In der Neuzeit werden Allgemeinheit und Gleichheit in der Mitte aufgespalten. Vor dem juristischen Gesetz sind alle Menschen gleich, nicht aber vor der eigentlichen Macht der ökonomischen Gewalt.

Wer clever und durchsetzungsfähig ist, kann sich auf der Basis demokratischer Gleichheit in die Höhen pekuniärer Besonderung und ökonomischer Auserwähltheit hinaufschwingen, sich dem Gesetz der Allgemeinheit entziehen und triumphal ins Reich willkürlicher Gnade und Barmherzigkeit einziehen. Sind doch alle Talente und Fähigkeiten unverdiente Geschenke des himmlischen Vaters.

Der Kampf zwischen irdischem Staat und überirdischer Religion ist nicht ausgestanden. Im Gegenteil, gegenwärtig nimmt er in vielen Staaten an Schärfe zu.

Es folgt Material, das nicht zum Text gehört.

/-- **Normal form of a Euclidean Killing field**: for `a ≠ 0`, `b = a × d + κ a` with `d = (b × a)/‖a‖²`,
`κ = ⟪a,b⟫/‖a‖²` (BAC–CAB). -/
theorem cross_decomposition {a : EuclideanSpace ℝ (Fin 3)} (ha : a ≠ 0) (b : EuclideanSpace ℝ (Fin 3)) :
    cross a ((‖a‖ ^ 2)⁻¹ • cross b a) + (⟪a, b⟫_ℝ / ‖a‖ ^ 2) • a = b := by
  have hn : ‖a‖ ^ 2 = a 0 ^ 2 + a 1 ^ 2 + a 2 ^ 2 := by
    rw [EuclideanSpace.norm_eq, Real.sq_sqrt (by positivity), Fin.sum_univ_three]
    simp only [Real.norm_eq_abs, sq_abs]
  have hi : ⟪a, b⟫_ℝ = a 0 * b 0 + a 1 * b 1 + a 2 * b 2 := by
    simp only [PiLp.inner_apply, Fin.sum_univ_three, RCLike.inner_apply, conj_trivial]
    ring
  have hn0 : a 0 ^ 2 + a 1 ^ 2 + a 2 ^ 2 ≠ 0 := by
    rw [← hn]; exact pow_ne_zero 2 (norm_ne_zero_iff.2 ha)
  rw [hn, hi]
  ext i
  fin_cases i
  · simp only [cross, cross_apply, PiLp.add_apply, PiLp.smul_apply, smul_eq_mul,
      WithLp.ofLp_smul, Pi.smul_apply, Matrix.cons_val_zero, Matrix.cons_val_one,
      Matrix.cons_val_two, Matrix.head_cons, Matrix.tail_cons, Fin.isValue, Fin.zero_eta]
    field_simp
    ring
  · simp only [cross, cross_apply, PiLp.add_apply, PiLp.smul_apply, smul_eq_mul,
      WithLp.ofLp_smul, Pi.smul_apply, Matrix.cons_val_zero, Matrix.cons_val_one,
      Matrix.cons_val_two, Matrix.head_cons, Matrix.tail_cons, Fin.isValue, Fin.mk_one]
    field_simp
    ring
  · simp only [cross, cross_apply, PiLp.add_apply, PiLp.smul_apply, smul_eq_mul,
      WithLp.ofLp_smul, Pi.smul_apply, Matrix.cons_val_zero, Matrix.cons_val_one,
      Matrix.cons_val_two, Matrix.head_cons, Matrix.tail_cons, Fin.isValue, Fin.reduceFinMk]
    field_simp
    ring

/-- `det R · det R = 1` for a linear isometry of `ℝ³`. -/
theorem det_mul_det_eq_one (R : EuclideanSpace ℝ (Fin 3) ≃ₗᵢ[ℝ] EuclideanSpace ℝ (Fin 3)) :
    (R : EuclideanSpace ℝ (Fin 3) →L[ℝ] EuclideanSpace ℝ (Fin 3)).det *
      (R : EuclideanSpace ℝ (Fin 3) →L[ℝ] EuclideanSpace ℝ (Fin 3)).det = 1 := by
  rcases det_linearIsometryEquiv_eq_one_or_eq_neg_one R with h | h <;> rw [h] <;> norm_num

/-! ### The Killing branch of TSG: any axis, any pitch -/

/-- **Infinitesimal Killing symmetry of the vorticity on an open set of ONE slice kills the door-class profile.**
If `(a,b) ≠ (0,0)` and `D(curl v(s))(y)[a × (y − c) + b] = a × curl v(s)(y)` for `y` in a nonempty open `U`, then
`v ≡ 0`.  Branches: `a = 0` (translation germ, `…LocalVorticitySymmetry`); `a ≠ 0`: normal form `b = a × d + κa`,
conjugation to the vertical axis through the origin by a linear isometry `L` with `L⁻¹e₃ = a/‖a‖` composed with the
translation by `c − d`; `κ = 0` rotation germ (`eq_zero_of_curl_isAxisymmetric_slice_of_cylBound`); `κ ≠ 0` screw
germ: the integrated symmetry at one full turn is a vertical period of the vorticity, hence of the velocity slice
(`periodic_of_curl_periodic`), which decays at infinity and so vanishes; a zero slice is translation-invariant and
`eq_zero_of_translate_eq_slice` ends. -/
theorem eq_zero_of_killingGerm_slice (hrate : HasTypeITimeDecay C v) (hdec : HasTypeIDecay D v)
    (hcont : ContinuousOn (uncurry v) (Iio (0 : ℝ) ×ˢ univ))
    (hmild : ∀ s t : ℝ, s < t → t < 0 → ∀ x,
      v t x = UnboundedOperators.heatExtension (v s) (t - s) x - oseenDuhamel 1 s v v t x)
    (hdiv : ∀ t < 0, VectorCalculus.IsDivFree (v t)) {s : ℝ} (hs : s < 0)
    {U : Set (EuclideanSpace ℝ (Fin 3))} (hU : IsOpen U) (hne : U.Nonempty) {a b c : EuclideanSpace ℝ (Fin 3)}
    (hab : a ≠ 0 ∨ b ≠ 0)
    (hK : ∀ y ∈ U, fderiv ℝ (curl (v s)) y (cross a (y - c) + b) = cross a (curl (v s) y)) :
    ∀ t < 0, ∀ x, v t x = 0 := by
  by_cases ha : a = 0
  · -- ### translation germ
    have hb : b ≠ 0 := by
      rcases hab with h | h
      · exact absurd ha h
      · exact h
    have h0 : ∀ w : EuclideanSpace ℝ (Fin 3), cross (0 : EuclideanSpace ℝ (Fin 3)) w = 0 := fun w => by
      rw [← crossCLM_apply, map_zero]
      rfl
    have hK' : ∀ y ∈ U, fderiv ℝ (curl (v s)) y b = 0 := fun y hy => by
      have h := hK y hy
      rwa [ha, h0, h0, zero_add] at h
    exact eq_zero_of_curl_translate_eq_slice hrate hcont hmild hdiv hs hb
      (curl_translate_of_fderiv_eq_zero_on hrate hcont hmild hs hU hne hK')
  -- ### rotation / screw germ about the axis through `c' = c − d` with direction `a`
  set α : ℝ := ‖a‖ with hα
  have hα0 : 0 < α := norm_pos_iff.2 ha
  have hα2 : α ^ 2 ≠ 0 := pow_ne_zero 2 hα0.ne'
  set κ : ℝ := ⟪a, b⟫_ℝ / α ^ 2 with hκ
  set d : EuclideanSpace ℝ (Fin 3) := (α ^ 2)⁻¹ • cross b a with hd
  set c' : EuclideanSpace ℝ (Fin 3) := c - d with hc'
  have hdecomp : ∀ y : EuclideanSpace ℝ (Fin 3), cross a (y - c) + b = cross a (y - c') + κ • a := by
    intro y
    have h1 : cross a d + κ • a = b := cross_decomposition ha b
    rw [hc', show y - (c - d) = (y - c) + d by abel, cross_add_right, add_assoc, h1]
  -- the isometry `L` with `L⁻¹ e₃ = a/α`, so `L a = α e₃`
  obtain ⟨L, hL⟩ := exists_linearIsometryEquiv_symm_single_two ha
  rw [← hα] at hL
  set e₃ : EuclideanSpace ℝ (Fin 3) := EuclideanSpace.single 2 (1 : ℝ) with he₃
  set ε : ℝ := (L : EuclideanSpace ℝ (Fin 3) →L[ℝ] EuclideanSpace ℝ (Fin 3)).det with hε
  have hε2 : ε * ε = 1 := det_mul_det_eq_one L
  have hLa : L a = α • e₃ := by
    have h1 : a = α • L.symm e₃ := by
      rw [hL, smul_smul, mul_inv_cancel₀ hα0.ne', one_smul]
    rw [h1, LinearIsometryEquiv.map_smul, LinearIsometryEquiv.apply_symm_apply]
  -- ### the profile in the frame of the axis: `w(t,x) = L v(t, L⁻¹x + c')`
  obtain ⟨hrate₁, hcont₁, hmild₁, hdiv₁⟩ := class_translate c' hrate hcont hmild hdiv
  obtain ⟨hrate', hcont', hmild', hdiv'⟩ := class_conj_linearIsometryEquiv L hrate₁ hcont₁ hmild₁ hdiv₁
  set w : ℝ → EuclideanSpace ℝ (Fin 3) → EuclideanSpace ℝ (Fin 3) :=
    fun t x => L ((fun t y => v t (y + c')) t (L.symm x)) with hw
  have hw_apply : ∀ t x, w t x = L (v t (L.symm x + c')) := fun t x => rfl
  -- it suffices to show `w ≡ 0`
  suffices hzero : ∀ t < 0, ∀ x, w t x = 0 by
    intro t ht x
    have h := hzero t ht (L (x - c'))
    rw [hw_apply, LinearIsometryEquiv.symm_apply_apply, sub_add_cancel, LinearIsometryEquiv.map_eq_zero_iff] at h
    exact h
  have hbddw := bdd_of_hasTypeITimeDecay hrate'
  have hboundw : ∀ δ : ℝ, 0 < δ → ∃ C' : ℝ, ∀ t < -δ, ∀ y : EuclideanSpace ℝ (Fin 3),
      cylRadius y * ‖w t y‖ ≤ C' := cylBound_conj_translate hrate hdec L c'
  -- ### vorticities: `ω = curl v(s)`, `ω_w = curl w(s) = ε · L ω(L⁻¹x + c')`
  have hAv : AnalyticOnNhd ℝ (v s) univ := analyticOnNhd_slice hcont (bdd_of_hasTypeITimeDecay hrate) hmild hs
  have hω : AnalyticOnNhd ℝ (curl (v s)) univ := analyticOnNhd_curl hAv
  have hωd : Differentiable ℝ (curl (v s)) := fun y => (hω y (mem_univ y)).differentiableAt
  have hAw : AnalyticOnNhd ℝ (w s) univ := analyticOnNhd_slice hcont' hbddw hmild' hs
  have hωw : AnalyticOnNhd ℝ (curl (w s)) univ := analyticOnNhd_curl hAw
  have hωwd : Differentiable ℝ (curl (w s)) := fun y => (hωw y (mem_univ y)).differentiableAt
  set ψ : EuclideanSpace ℝ (Fin 3) → EuclideanSpace ℝ (Fin 3) := fun x => L.symm x + c' with hψ
  have hcurlw : ∀ x, curl (w s) x = ε • L (curl (v s) (ψ x)) := by
    intro x
    have h1 := curl_conj_linearIsometryEquiv L (fun y => v s (y + c')) x
    rw [curl_comp_add_const (v s) c' (L.symm x)] at h1
    exact h1
  have hcurlw_fun : curl (w s) = fun x => ε • L (curl (v s) (ψ x)) := funext hcurlw
  -- derivative of `ω_w`
  have hDw : ∀ x h, fderiv ℝ (curl (w s)) x h = ε • L (fderiv ℝ (curl (v s)) (ψ x) (L.symm h)) := by
    intro x h
    have h1 : HasFDerivAt ψ (L.symm : EuclideanSpace ℝ (Fin 3) →L[ℝ] EuclideanSpace ℝ (Fin 3)) x :=
      ((L.symm : EuclideanSpace ℝ (Fin 3) →L[ℝ] EuclideanSpace ℝ (Fin 3)).hasFDerivAt).add_const c'
    have h2 : HasFDerivAt (curl (v s)) (fderiv ℝ (curl (v s)) (ψ x)) (ψ x) := (hωd _).hasFDerivAt
    have h3 := h2.comp x h1
    have h4 := ((L : EuclideanSpace ℝ (Fin 3) →L[ℝ] EuclideanSpace ℝ (Fin 3)).hasFDerivAt).comp x h3
    have h5 := h4.const_smul ε
    have h6 : HasFDerivAt (curl (w s))
        (ε • ((L : EuclideanSpace ℝ (Fin 3) →L[ℝ] EuclideanSpace ℝ (Fin 3)).comp
          ((fderiv ℝ (curl (v s)) (ψ x)).comp
            (L.symm : EuclideanSpace ℝ (Fin 3) →L[ℝ] EuclideanSpace ℝ (Fin 3))))) x := by
      rw [hcurlw_fun]
      exact h5
    rw [h6.fderiv]
    rfl
  -- ### the Killing identity in the new frame: a vertical screw of pitch `ε κ`
  set U' : Set (EuclideanSpace ℝ (Fin 3)) := ψ ⁻¹' U with hU'
  have hψc : Continuous ψ := L.symm.continuous.add continuous_const
  have hU'o : IsOpen U' := hU.preimage hψc
  have hU'ne : U'.Nonempty := by
    obtain ⟨y₀, hy₀⟩ := hne
    refine ⟨L (y₀ - c'), ?_⟩
    show ψ (L (y₀ - c')) ∈ U
    rw [hψ]
    simpa using hy₀
  have hKw : ∀ x ∈ U', fderiv ℝ (curl (w s)) x ((ε * κ) • e₃ + rotGen x) = rotGen (curl (w s) x) := by
    intro x hx
    have hyU : ψ x ∈ U := hx
    -- `L⁻¹ (εκ e₃ + J x) = (ε/α) (a × (ψ x − c') + κ a)`
    have hJ : L.symm (rotGen x) = (ε / α) • cross a (ψ x - c') := by
      rw [rotGen_eq_cross, symm_cross_eq, hL, cross_smul_left, smul_smul]
      have e : ψ x - c' = L.symm x := by rw [hψ]; simp
      rw [e, div_eq_mul_inv]
    have harg : L.symm ((ε * κ) • e₃ + rotGen x) = (ε / α) • (cross a (ψ x - c') + κ • a) := by
      rw [map_add, LinearIsometryEquiv.map_smul, hL, hJ, smul_add, smul_smul, smul_smul, add_comm]
      congr 2
      ring
    rw [hDw, harg, map_smul, ← hdecomp (ψ x), hK (ψ x) hyU, map_smul]
    -- `L (a × ω(ψ x)) = ε α · J (L ω(ψ x))`
    have hcr : L (cross a (curl (v s) (ψ x))) = (ε * α) • rotGen (L (curl (v s) (ψ x))) := by
      have h1 := cross_map_linearIsometryEquiv L a (curl (v s) (ψ x))
      rw [hLa, cross_smul_left, ← rotGen_eq_cross, ← hε] at h1
      -- `h1 : α • J(L ω) = ε • L (a × ω)`; multiply by `ε` and use `ε² = 1`
      calc L (cross a (curl (v s) (ψ x)))
          = (ε * ε) • L (cross a (curl (v s) (ψ x))) := by rw [hε2, one_smul]
        _ = ε • (ε • L (cross a (curl (v s) (ψ x)))) := by rw [smul_smul]
        _ = ε • (α • rotGen (L (curl (v s) (ψ x)))) := by rw [← h1]
        _ = (ε * α) • rotGen (L (curl (v s) (ψ x))) := by rw [smul_smul]
    have hR : rotGen (curl (w s) x) = ε • rotGen (L (curl (v s) (ψ x))) := by
      rw [hcurlw x, rotGen_smul]
    rw [hR, hcr, smul_smul, smul_smul]
    congr 1
    rw [show ε * (ε / α) * (ε * α) = (ε * ε) * ε * (α⁻¹ * α) by ring, hε2, inv_mul_cancel₀ hα0.ne', one_mul,
      mul_one]
  -- the identity holds everywhere (analyticity)
  have hKw_all : ∀ x, fderiv ℝ (curl (w s)) x ((ε * κ) • e₃ + rotGen x) = rotGen (curl (w s) x) := by
    have hf : AnalyticOnNhd ℝ (fun x => fderiv ℝ (curl (w s)) x ((ε * κ) • e₃ + rotGen x)) univ :=
      analyticOnNhd_fderiv_apply hωw (analyticOnNhd_const.add analyticOnNhd_rotGen)
    have hg : AnalyticOnNhd ℝ (fun x => rotGen (curl (w s) x)) univ := fun x _ =>
      ((rotGenL.analyticAt (curl (w s) x)).comp (hωw x (mem_univ x))).congr
        (Eventually.of_forall fun z => rotGenL_apply _)
    exact eq_of_eqOn_open hf hg hU'o hU'ne hKw
  by_cases hκ0 : κ = 0
  · -- ### rotation germ: `ω_w` is axisymmetric about the vertical axis
    have hrot : ∀ x, rotGen (curl (w s) x) = fderiv ℝ (curl (w s)) x (rotGen x) := fun x => by
      have h := hKw_all x
      rw [hκ0, mul_zero, zero_smul, zero_add] at h
      exact h.symm
    have hax : IsAxisymmetric (curl (w s)) := isAxisymmetric_of_rotDefect_eq_zero hωw.contDiff hrot
    exact eq_zero_of_curl_isAxisymmetric_slice_of_cylBound hrate' hcont' hmild' hdiv' hboundw hs hax
  · -- ### screw germ: one full turn is a vertical translation by `2π ε κ`
    have hscrew := screw_equivariant hωwd (ε * κ) (fun y => by
      rw [show (ε * κ) • ez + rotGen y = (ε * κ) • e₃ + rotGen y from rfl]
      exact hKw_all y)
    set p : EuclideanSpace ℝ (Fin 3) := (2 * Real.pi * (ε * κ)) • e₃ with hp
    have hεne : ε ≠ 0 := fun h0 => by rw [h0, mul_zero] at hε2; exact zero_ne_one hε2
    have hpne : p ≠ 0 := by
      rw [hp]
      refine smul_ne_zero (mul_ne_zero (mul_ne_zero two_ne_zero Real.pi_ne_zero) (mul_ne_zero hεne hκ0)) ?_
      intro h0
      simpa [he₃] using congrArg (fun w : EuclideanSpace ℝ (Fin 3) => w 2) h0
    have hper_curl : ∀ x, curl (w s) (x + p) = curl (w s) x := by
      intro x
      have h := hscrew (2 * Real.pi) x
      rw [rotZ_two_pi, rotZ_two_pi] at h
      rw [hp]
      exact h
    -- the velocity slice is periodic too, and decays at infinity: it vanishes
    have hV2 : ContDiff ℝ 2 (w s) := hAw.contDiff
    have hper : ∀ x, w s (x + p) = w s x :=
      periodic_of_curl_periodic hV2 (hdiv' s hs) (fun x => hrate' s hs x) hper_curl
    have hsmall : ∀ ε' : ℝ, 0 < ε' → ∃ R : ℝ, ∀ x, R ≤ ‖x‖ → ‖w s x‖ < ε' := fun ε' hε' => by
      obtain ⟨R, hR⟩ := eventually_norm_conj_translate_lt hdec L c' hs hε'
      exact ⟨R, fun x hx => by rw [hw_apply]; exact hR x hx⟩
    have hslice : ∀ x, w s x = 0 := eq_zero_of_periodic_of_small_at_infinity hpne hper hsmall
    have hinv : ∀ (y : EuclideanSpace ℝ (Fin 3)) (l : ℝ), w s (y + l • p) = w s y := fun y l => by
      rw [hslice, hslice]
    exact eq_zero_of_translate_eq_slice hrate' hcont' hmild' hdiv' hs hpne hinv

Der Beschneidungskonflikt dient irdischen Stellvertretern eines omnipotenten Gottes als willkommener Anlass, dem Staat und dem allgemeinen Gesetz die rote Karte zu zeigen.

„Rabbiner Ehrenberg nimmt es mit der Staatsgewalt auf. …“Wir machen weiter“… Dann bläst er in das Schofarhorn.“ (Julia Haak in der BZ über die Demo pro Beschneidung)

Bei solch himmlischen Imponiergebärden sieht der irdische Staat ganz schön alt aus.